Querying on items returned by STRING_TO_ARRAY

Question

In a nutshell, I am trying to return all distinct (3rd level) entries in a path; provided the entry has 3 slashes. That statement alone makes me think I've over-complicated this, but I can't see a way around the extra ceremony here.

Given "character" table:

id | role    | path
===================
0  | hero    | one/two/luke
1  | hero    | one/two/wicket/chak
2  | hero    | one/two/wicket/den/aqi/bet
3  | grifter | one/two/han/frozen
4  | hero    | one/two/leia/cgi
5  | hero    | one/two/c3po/mem_wipe

Expected:

wicket, leia, c3po

Query:

SELECT DISTINCT (STRING_TO_ARRAY(c.path,'/'))[3] 
FROM character c 
WHERE c.role='hero' 
AND c.path IN 
(SELECT path FROM character c WHERE role='hero' AND c.path like '%/%/[INPUT]/%');

I am stuck trying to figure out how to formulate this query. If I replace "[INPUT]" with "wicket", I get the expected "wicket" returned, but I want wicket, leia and c3po (and anything else) to be returned.

Answer 1

Use split_part(). See:

• Split comma separated column data into additional columns

SELECT DISTINCT split_part(path, '/', 3)
FROM   character
WHERE  role = 'hero'
AND    path LIKE '%/%/%/%';

This LIKE pattern demands at least 3 slashes. But because% stands for anything in a LIKE pattern, there can be nothing left and right of slashes, or any number of additional slashes, too.
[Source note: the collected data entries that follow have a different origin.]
import Summits.CriticalPhenomena.SAWScalingLimit.Theorems.SAWTotalPositivityBoundaryTP2Strip4OddBridge
import HarnessLib

/-!
# Crux `BoundaryTP2` (stmt-CriticalPhenomena-7115), line `Sketch`: the even sector of the width-4 transfer
as real sequences (lead c6, bridge of the width-4 transfer, part 3)

Twin of `strip4_oddSector_exists` (…Strip4OddBridge): for a start-row pair `(r₁, r₂) = (r, 3 - r)` the sums
`a = K(r₁→0) + K(r₂→0)`, `b = K(r₁→1) + K(r₂→1)`, `p = PP(r₁;2;0→1) + PP(r₂;2;0→1)`, `q = PP(·;3;0→1) sum`,
`r = PP(·;3;0→2) sum`, `t = PP(·;3;1→2) sum` of the twelve oriented real kernels of the 4-row strips obey the
6-dimensional EVEN recursion of `stub_strip4_evenBoxStep` (all coefficients non-negative), with the
single-column initial vectors of `stub_strip4_evenBoxBase03/12` (`strip4_evenSector_exists`).
-/

noncomputable section

namespace Summit.CriticalPhenomena.SAWScalingLimit.Theorems.BoundaryTP2

open Literature.Probability.LatticeModels Literature.Probability.RandomPlanarGeometry
open Summit.CriticalPhenomena.SAWScalingLimit.Theorems.EdgeOfPositivity.Negative
open scoped ENNReal

/-! ## The even sector as real sequences -/

open Classical in
/-- **The even sector of the width-4 transfer as real sequences.** For `x ≥ 0` and a start-row pair
`(r₁, r₂)` with `r₂ = 3 - r₁`, there are real sequences `a b p q r t : ℕ → ℝ` obeying the (non-negative) even
recursion of `stub_strip4_evenBoxStep`, with the dictionary
`a n = Z((0,r₁),(n,0)) + Z((0,r₂),(n,0))`, `b n = Z((0,r₁),(n,1)) + Z((0,r₂),(n,1))` (real parts) and the
single-column initial values of `stub_strip4_base`:
for `(r₁,r₂) = (0,3)`: `(1+x³, x+x², x², x, x², x)`; for `(1,2)`: `(x+x², 1+x, x, x², 0, 0)`. [folklore] -/
theorem strip4_evenSector_exists {x : ℝ} (hx0 : 0 ≤ x) (r₁ r₂ : ℤ) (hr : (r₁ = 0 ∧ r₂ = 3) ∨ (r₁ = 1 ∧ r₂ = 2)) :
    ∃ a b p q r t : ℕ → ℝ,
      ((r₁ = 0 → a 0 = 1 + x ^ 3 ∧ b 0 = x + x ^ 2 ∧ p 0 = x ^ 2 ∧ q 0 = x ∧ r 0 = x ^ 2 ∧ t 0 = x) ∧
       (r₁ = 1 → a 0 = x + x ^ 2 ∧ b 0 = 1 + x ∧ p 0 = x ∧ q 0 = x ^ 2 ∧ r 0 = 0 ∧ t 0 = 0)) ∧
      (∀ L, a (L + 1) = (x + x ^ 4) * a L + (x ^ 2 + x ^ 3) * b L + x ^ 4 * p L + x ^ 5 * q L + x ^ 4 * r L + x ^ 5 * t L ∧
        b (L + 1) = (x ^ 2 + x ^ 3) * a L + (x + x ^ 2) * b L + x ^ 5 * r L + x ^ 4 * t L ∧
        p (L + 1) = x ^ 3 * a L + x ^ 2 * b L + x ^ 3 * p L + x ^ 4 * q L ∧
        q (L + 1) = x ^ 2 * a L + x ^ 3 * b L + x ^ 4 * p L + x ^ 3 * q L + x ^ 4 * r L ∧
        r (L + 1) = x ^ 3 * a L + x ^ 4 * q L + x ^ 3 * r L + x ^ 4 * t L ∧
        t (L + 1) = x ^ 2 * a L + x ^ 4 * r L + x ^ 3 * t L) ∧
      (∀ n : ℕ, a n = (pathKernel (discreteDomainGraph (rectDomain n 3) 1) x (st 0 r₁) (st n 0)).toReal +
          (pathKernel (discreteDomainGraph (rectDomain n 3) 1) x (st 0 r₂) (st n 0)).toReal ∧
        b n = (pathKernel (discreteDomainGraph (rectDomain n 3) 1) x (st 0 r₁) (st n 1)).toReal +
          (pathKernel (discreteDomainGraph (rectDomain n 3) 1) x (st 0 r₂) (st n 1)).toReal) := by
  -- the oriented real kernels for a start row `ρ`
  set K : ℤ → ℤ → ℕ → ℝ := fun ρ s n =>
    (pathKernel (discreteDomainGraph (rectDomain n 3) 1) x (st 0 ρ) (st n s)).toReal with hK
  set PP : ℤ → ℤ → ℤ → ℤ → ℕ → ℝ := fun ρ s u v n =>
    (∑' (γ : (discreteDomainGraph (rectDomain n 3) 1).Path (st 0 ρ) (st n s))
        (γ' : (discreteDomainGraph (rectDomain n 3) 1).Path (st n u) (st n v)),
      (if List.Disjoint γ.1.support γ'.1.support then
        ENNReal.ofReal (x ^ γ.1.length) * ENNReal.ofReal (x ^ γ'.1.length) else 0)).toReal with hPP
  have hid : ((0:ℤ) = 0 ∧ (1:ℤ) = 1 ∧ (2:ℤ) = 2 ∧ (3:ℤ) = 3) ∨ ((0:ℤ) = 3 ∧ (1:ℤ) = 2 ∧ (2:ℤ) = 1 ∧ (3:ℤ) = 0) :=
    Or.inl ⟨rfl, rfl, rfl, rfl⟩
  have x2 : 0 ≤ x ^ 2 := pow_nonneg hx0 2
  have x3 : 0 ≤ x ^ 3 := pow_nonneg hx0 3
  have x4 : 0 ≤ x ^ 4 := pow_nonneg hx0 4
  have x5 : 0 ≤ x ^ 5 := pow_nonneg hx0 5
  -- the six real recursions (identity row labelling) for every start row `ρ ∈ [0,3]`
  have RC : ∀ ρ : ℤ, 0 ≤ ρ ∧ ρ ≤ 3 → ∀ n : ℕ,
      K ρ 0 (n + 1) = x * K ρ 0 n + x ^ 2 * K ρ 1 n + x ^ 3 * K ρ 2 n + x ^ 4 * K ρ 3 n +
        x ^ 4 * PP ρ 2 0 1 n + x ^ 5 * PP ρ 3 0 1 n + x ^ 4 * PP ρ 3 0 2 n + x ^ 5 * PP ρ 3 1 2 n := by
    intro ρ hρ n
    have h := stub_strip4_recCorner n hx0 ρ hρ 0 1 2 3 hid
      (stub_strip4_interlaced n ρ hρ 0 1 2 (by norm_num) (by norm_num) (by norm_num) (by norm_num))
      (stub_strip4_interlaced n ρ hρ 0 1 3 (by norm_num) (by norm_num) (by norm_num) (by norm_num))
      (stub_strip4_interlaced n ρ hρ 0 2 3 (by norm_num) (by norm_num) (by norm_num) (by norm_num))
      (stub_strip4_interlaced n ρ hρ 1 2 3 (by norm_num) (by norm_num) (by norm_num) (by norm_num))
    simp only [hK, hPP]
    exact strip4_toReal8 hx0 x2 x3 x4 x4 x5 x4 x5 (strip4_ne_top _ _ _ _) (strip4_ne_top _ _ _ _)
      (strip4_ne_top _ _ _ _) (strip4_ne_top _ _ _ _) (strip4_pair_ne_top _ _ _ _ _ _)
      (strip4_pair_ne_top _ _ _ _ _ _) (strip4_pair_ne_top _ _ _ _ _ _) (strip4_pair_ne_top _ _ _ _ _ _) h
  have RN : ∀ ρ : ℤ, 0 ≤ ρ ∧ ρ ≤ 3 → ∀ n : ℕ,
      K ρ 1 (n + 1) = x ^ 2 * K ρ 0 n + x * K ρ 1 n + x ^ 2 * K ρ 2 n + x ^ 3 * K ρ 3 n +
        x ^ 5 * PP ρ 3 0 2 n + x ^ 4 * PP ρ 3 1 2 n := by
    intro ρ hρ n
    have h := stub_strip4_recNear n hx0 ρ hρ 0 1 2 3 hid
      (stub_strip4_interlaced n ρ hρ 0 2 3 (by norm_num) (by norm_num) (by norm_num) (by norm_num))
      (stub_strip4_interlaced n ρ hρ 1 2 3 (by norm_num) (by norm_num) (by norm_num) (by norm_num))
    simp only [hK, hPP]
    exact strip4_toReal6 x2 hx0 x2 x3 x5 x4 (strip4_ne_top _ _ _ _) (strip4_ne_top _ _ _ _)
      (strip4_ne_top _ _ _ _) (strip4_ne_top _ _ _ _) (strip4_pair_ne_top _ _ _ _ _ _)
      (strip4_pair_ne_top _ _ _ _ _ _) h
  have RP1 : ∀ ρ : ℤ, 0 ≤ ρ ∧ ρ ≤ 3 → ∀ n : ℕ,
      PP ρ 2 0 1 (n + 1) = x ^ 2 * K ρ 2 n + x ^ 3 * K ρ 3 n + x ^ 3 * PP ρ 2 0 1 n +
        x ^ 4 * PP ρ 3 0 1 n := by
    intro ρ hρ n
    have h := stub_strip4_recPair201 n hx0 ρ hρ 0 1 2 3 hid
    simp only [hK, hPP]
    exact strip4_toReal4 x2 x3 x3 x4 (strip4_ne_top _ _ _ _) (strip4_ne_top _ _ _ _)
      (strip4_pair_ne_top _ _ _ _ _ _) (strip4_pair_ne_top _ _ _ _ _ _) h
  have RP2 : ∀ ρ : ℤ, 0 ≤ ρ ∧ ρ ≤ 3 → ∀ n : ℕ,
      PP ρ 3 0 1 (n + 1) = x ^ 3 * K ρ 2 n + x ^ 2 * K ρ 3 n + x ^ 4 * PP ρ 2 0 1 n +
        x ^ 3 * PP ρ 3 0 1 n + x ^ 4 * PP ρ 3 0 2 n := by
    intro ρ hρ n
    have h := stub_strip4_recPair301 n hx0 ρ hρ 0 1 2 3 hid
    simp only [hK, hPP]
    exact strip4_toReal5 x3 x2 x4 x3 x4 (strip4_ne_top _ _ _ _) (strip4_ne_top _ _ _ _)
      (strip4_pair_ne_top _ _ _ _ _ _) (strip4_pair_ne_top _ _ _ _ _ _) (strip4_pair_ne_top _ _ _ _ _ _) h
  have RP3 : ∀ ρ : ℤ, 0 ≤ ρ ∧ ρ ≤ 3 → ∀ n : ℕ,
      PP ρ 3 0 2 (n + 1) = x ^ 3 * K ρ 3 n + x ^ 4 * PP ρ 3 0 1 n + x ^ 3 * PP ρ 3 0 2 n +
        x ^ 4 * PP ρ 3 1 2 n := by
    intro ρ hρ n
    have h := stub_strip4_recPair302 n hx0 ρ hρ 0 1 2 3 hid
    simp only [hK, hPP]
    exact strip4_toReal4 x3 x4 x3 x4 (strip4_ne_top _ _ _ _) (strip4_pair_ne_top _ _ _ _ _ _)
      (strip4_pair_ne_top _ _ _ _ _ _) (strip4_pair_ne_top _ _ _ _ _ _) h
  have RP4 : ∀ ρ : ℤ, 0 ≤ ρ ∧ ρ ≤ 3 → ∀ n : ℕ,
      PP ρ 3 1 2 (n + 1) = x ^ 2 * K ρ 3 n + x ^ 4 * PP ρ 3 0 2 n + x ^ 3 * PP ρ 3 1 2 n := by
    intro ρ hρ n
    have h := stub_strip4_recPair312 n hx0 ρ hρ 0 1 2 3 hid
    simp only [hK, hPP]
    exact strip4_toReal3 x2 x4 x3 (strip4_ne_top _ _ _ _) (strip4_pair_ne_top _ _ _ _ _ _)
      (strip4_pair_ne_top _ _ _ _ _ _) h
  -- the reflection `j ↦ 3 - j` of the point kernels
  have KR : ∀ (ρ s : ℤ) (n : ℕ), K ρ s n = K (3 - ρ) (3 - s) n := by
    intro ρ s n
    simp only [hK]
    rw [(stub_rect_reflect n 3 x 0 ρ n s).2]
    norm_num
  -- the single-column initial values
  have BK : ∀ ρ : ℤ, 0 ≤ ρ ∧ ρ ≤ 3 → ∀ s : ℤ, 0 ≤ s ∧ s ≤ 3 → ∀ k : ℕ, (ρ - s).natAbs = k →
      K ρ s 0 = x ^ k := by
    intro ρ hρ s hs k hk
    have h := congrArg ENNReal.toReal ((stub_strip4_base hx0 ρ hρ).1 s hs)
    rw [hk, ENNReal.toReal_ofReal (pow_nonneg hx0 _)] at h
    exact h
  have BP : ∀ ρ : ℤ, 0 ≤ ρ ∧ ρ ≤ 3 → ∀ s u v : ℤ, 0 ≤ u → u < v → v ≤ 3 → 0 ≤ s → s ≤ 3 →
      (s < u ∨ v < s) → ∀ k : ℕ, (ρ - s).natAbs + (v - u).natAbs = k →
      PP ρ s u v 0 = if (ρ < u ∧ s < u) ∨ (v < ρ ∧ v < s) then x ^ k else 0 := by
    intro ρ hρ s u v hu huv hv hs0 hs3 hout k hk
    have h := congrArg ENNReal.toReal ((stub_strip4_base hx0 ρ hρ).2 s u v hu huv hv hs0 hs3 hout)
    rw [hk] at h
    refine h.trans ?_
    split_ifs
    · exact ENNReal.toReal_ofReal (pow_nonneg hx0 _)
    · exact ENNReal.toReal_zero
  -- the start rows
  have hr2 : r₂ = 3 - r₁ := by rcases hr with ⟨rfl, rfl⟩ | ⟨rfl, rfl⟩ <;> norm_num
  have hρ1 : 0 ≤ r₁ ∧ r₁ ≤ 3 := by rcases hr with ⟨rfl, -⟩ | ⟨rfl, -⟩ <;> norm_num
  have hρ2 : 0 ≤ r₂ ∧ r₂ ≤ 3 := by rcases hr with ⟨-, rfl⟩ | ⟨-, rfl⟩ <;> norm_num
  have F1 : ∀ n, K r₁ 2 n = K r₂ 1 n := fun n => by rw [KR r₁ 2 n, hr2]; norm_num
  have F2 : ∀ n, K r₂ 2 n = K r₁ 1 n := fun n => by rw [KR r₂ 2 n, hr2]; norm_num
  have F3 : ∀ n, K r₁ 3 n = K r₂ 0 n := fun n => by rw [KR r₁ 3 n, hr2]; norm_num
  have F4 : ∀ n, K r₂ 3 n = K r₁ 0 n := fun n => by rw [KR r₂ 3 n, hr2]; norm_num
  clear_value K PP
  refine ⟨fun n => K r₁ 0 n + K r₂ 0 n, fun n => K r₁ 1 n + K r₂ 1 n,
    fun n => PP r₁ 2 0 1 n + PP r₂ 2 0 1 n, fun n => PP r₁ 3 0 1 n + PP r₂ 3 0 1 n,
    fun n => PP r₁ 3 0 2 n + PP r₂ 3 0 2 n, fun n => PP r₂ 3 1 2 n + PP r₁ 3 1 2 n,
    ⟨?_, ?_⟩, fun L => ?_, fun n => ⟨by simp only [hK], by simp only [hK]⟩⟩
  · -- initial values for `(r₁, r₂) = (0, 3)`
    rintro rfl
    obtain rfl : r₂ = 3 := by rw [hr2]; norm_num
    have h0 : (0:ℤ) ≤ 0 ∧ (0:ℤ) ≤ 3 := by norm_num
    have h1 : (0:ℤ) ≤ 1 ∧ (1:ℤ) ≤ 3 := by norm_num
    have h3 : (0:ℤ) ≤ 3 ∧ (3:ℤ) ≤ 3 := by norm_num
    refine ⟨?_, ?_, ?_, ?_, ?_, ?_⟩
    · show K 0 0 0 + K 3 0 0 = _
      rw [BK 0 h0 0 h0 0 (by decide), BK 3 h3 0 h0 3 (by decide)]; ring
    · show K 0 1 0 + K 3 1 0 = _
      rw [BK 0 h0 1 h1 1 (by decide), BK 3 h3 1 h1 2 (by decide)]; ring
    · show PP 0 2 0 1 0 + PP 3 2 0 1 0 = _
      rw [BP 0 h0 2 0 1 le_rfl (by norm_num) (by norm_num) (by norm_num) (by norm_num) (Or.inr (by norm_num))
          3 (by decide),
        BP 3 h3 2 0 1 le_rfl (by norm_num) (by norm_num) (by norm_num) (by norm_num) (Or.inr (by norm_num))
          2 (by decide), if_neg (by norm_num), if_pos (by norm_num)]
      ring
    · show PP 0 3 0 1 0 + PP 3 3 0 1 0 = _
      rw [BP 0 h0 3 0 1 le_rfl (by norm_num) (by norm_num) (by norm_num) le_rfl (Or.inr (by norm_num))
          4 (by decide),
        BP 3 h3 3 0 1 le_rfl (by norm_num) (by norm_num) (by norm_num) le_rfl (Or.inr (by norm_num))
          1 (by decide), if_neg (by norm_num), if_pos (by norm_num)]
      ring
    · show PP 0 3 0 2 0 + PP 3 3 0 2 0 = _
      rw [BP 0 h0 3 0 2 le_rfl (by norm_num) (by norm_num) (by norm_num) le_rfl (Or.inr (by norm_num))
          5 (by decide),
        BP 3 h3 3 0 2 le_rfl (by norm_num) (by norm_num) (by norm_num) le_rfl (Or.inr (by norm_num))
          2 (by decide), if_neg (by norm_num), if_pos (by norm_num)]
      ring
    · show PP 3 3 1 2 0 + PP 0 3 1 2 0 = _
      rw [BP 3 h3 3 1 2 (by norm_num) (by norm_num) (by norm_num) (by norm_num) le_rfl (Or.inr (by norm_num))
          1 (by decide),
        BP 0 h0 3 1 2 (by norm_num) (by norm_num) (by norm_num) (by norm_num) le_rfl (Or.inr (by norm_num))
          4 (by decide), if_pos (by norm_num), if_neg (by norm_num)]
      ring
  · -- initial values for `(r₁, r₂) = (1, 2)`
    rintro rfl
    obtain rfl : r₂ = 2 := by rw [hr2]; norm_num
    have h0 : (0:ℤ) ≤ 0 ∧ (0:ℤ) ≤ 3 := by norm_num
    have h1 : (0:ℤ) ≤ 1 ∧ (1:ℤ) ≤ 3 := by norm_num
    have h2 : (0:ℤ) ≤ 2 ∧ (2:ℤ) ≤ 3 := by norm_num
    refine ⟨?_, ?_, ?_, ?_, ?_, ?_⟩
    · show K 1 0 0 + K 2 0 0 = _
      rw [BK 1 h1 0 h0 1 (by decide), BK 2 h2 0 h0 2 (by decide)]; ring
    · show K 1 1 0 + K 2 1 0 = _
      rw [BK 1 h1 1 h1 0 (by decide), BK 2 h2 1 h1 1 (by decide)]; ring
    · show PP 1 2 0 1 0 + PP 2 2 0 1 0 = _
      rw [BP 1 h1 2 0 1 le_rfl (by norm_num) (by norm_num) (by norm_num) (by norm_num) (Or.inr (by norm_num))
          2 (by decide),
        BP 2 h2 2 0 1 le_rfl (by norm_num) (by norm_num) (by norm_num) (by norm_num) (Or.inr (by norm_num))
          1 (by decide), if_neg (by norm_num), if_pos (by norm_num)]
      ring
    · show PP 1 3 0 1 0 + PP 2 3 0 1 0 = _
      rw [BP 1 h1 3 0 1 le_rfl (by norm_num) (by norm_num) (by norm_num) le_rfl (Or.inr (by norm_num))
          3 (by decide),
        BP 2 h2 3 0 1 le_rfl (by norm_num) (by norm_num) (by norm_num) le_rfl (Or.inr (by norm_num))
          2 (by decide), if_neg (by norm_num), if_pos (by norm_num)]
      ring
    · show PP 1 3 0 2 0 + PP 2 3 0 2 0 = _
      rw [BP 1 h1 3 0 2 le_rfl (by norm_num) (by norm_num) (by norm_num) le_rfl (Or.inr (by norm_num))
          4 (by decide),
        BP 2 h2 3 0 2 le_rfl (by norm_num) (by norm_num) (by norm_num) le_rfl (Or.inr (by norm_num))
          3 (by decide), if_neg (by norm_num), if_neg (by norm_num)]
      ring
    · show PP 2 3 1 2 0 + PP 1 3 1 2 0 = _
      rw [BP 2 h2 3 1 2 (by norm_num) (by norm_num) (by norm_num) (by norm_num) le_rfl (Or.inr (by norm_num))
          2 (by decide),
        BP 1 h1 3 1 2 (by norm_num) (by norm_num) (by norm_num) (by norm_num) le_rfl (Or.inr (by norm_num))
          3 (by decide), if_neg (by norm_num), if_neg (by norm_num)]
      ring
  · -- the even recursion
    have C1 := RC r₁ hρ1 L
    have C2 := RC r₂ hρ2 L
    have N1 := RN r₁ hρ1 L
    have N2 := RN r₂ hρ2 L
    have P1 := RP1 r₁ hρ1 L
    have P2 := RP1 r₂ hρ2 L
    have Q1 := RP2 r₁ hρ1 L
    have Q2 := RP2 r₂ hρ2 L
    have S1 := RP3 r₁ hρ1 L
    have S2 := RP3 r₂ hρ2 L
    have T1 := RP4 r₁ hρ1 L
    have T2 := RP4 r₂ hρ2 L
    have f1 := F1 L
    have f2 := F2 L
    have f3 := F3 L
    have f4 := F4 L
    refine ⟨?_, ?_, ?_, ?_, ?_, ?_⟩
    · simp only [C1, C2, f1, f2, f3, f4]; ring
    · simp only [N1, N2, f1, f2, f3, f4]; ring
    · simp only [P1, P2, f1, f2, f3, f4]; ring
    · simp only [Q1, Q2, f1, f2, f3, f4]; ring
    · simp only [S1, S2, f3, f4]; ring
    · simp only [T1, T2, f3, f4]; ring

end Summit.CriticalPhenomena.SAWScalingLimit.Theorems.BoundaryTP2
For exactly 3 slashes, and more than an empty string left and right of each slash, I'd use a regular expression:

...
AND    path ~ '^[^/]+/[^/]+/[^/]+/[^/]+$';

Ingredients of the regexp pattern:

^ ... start of string
[^/] ... character class with any character except the slash
+ ... one or more of that atom
/ ... literal slash
...
$ ... end of string

Or else define your exact filter.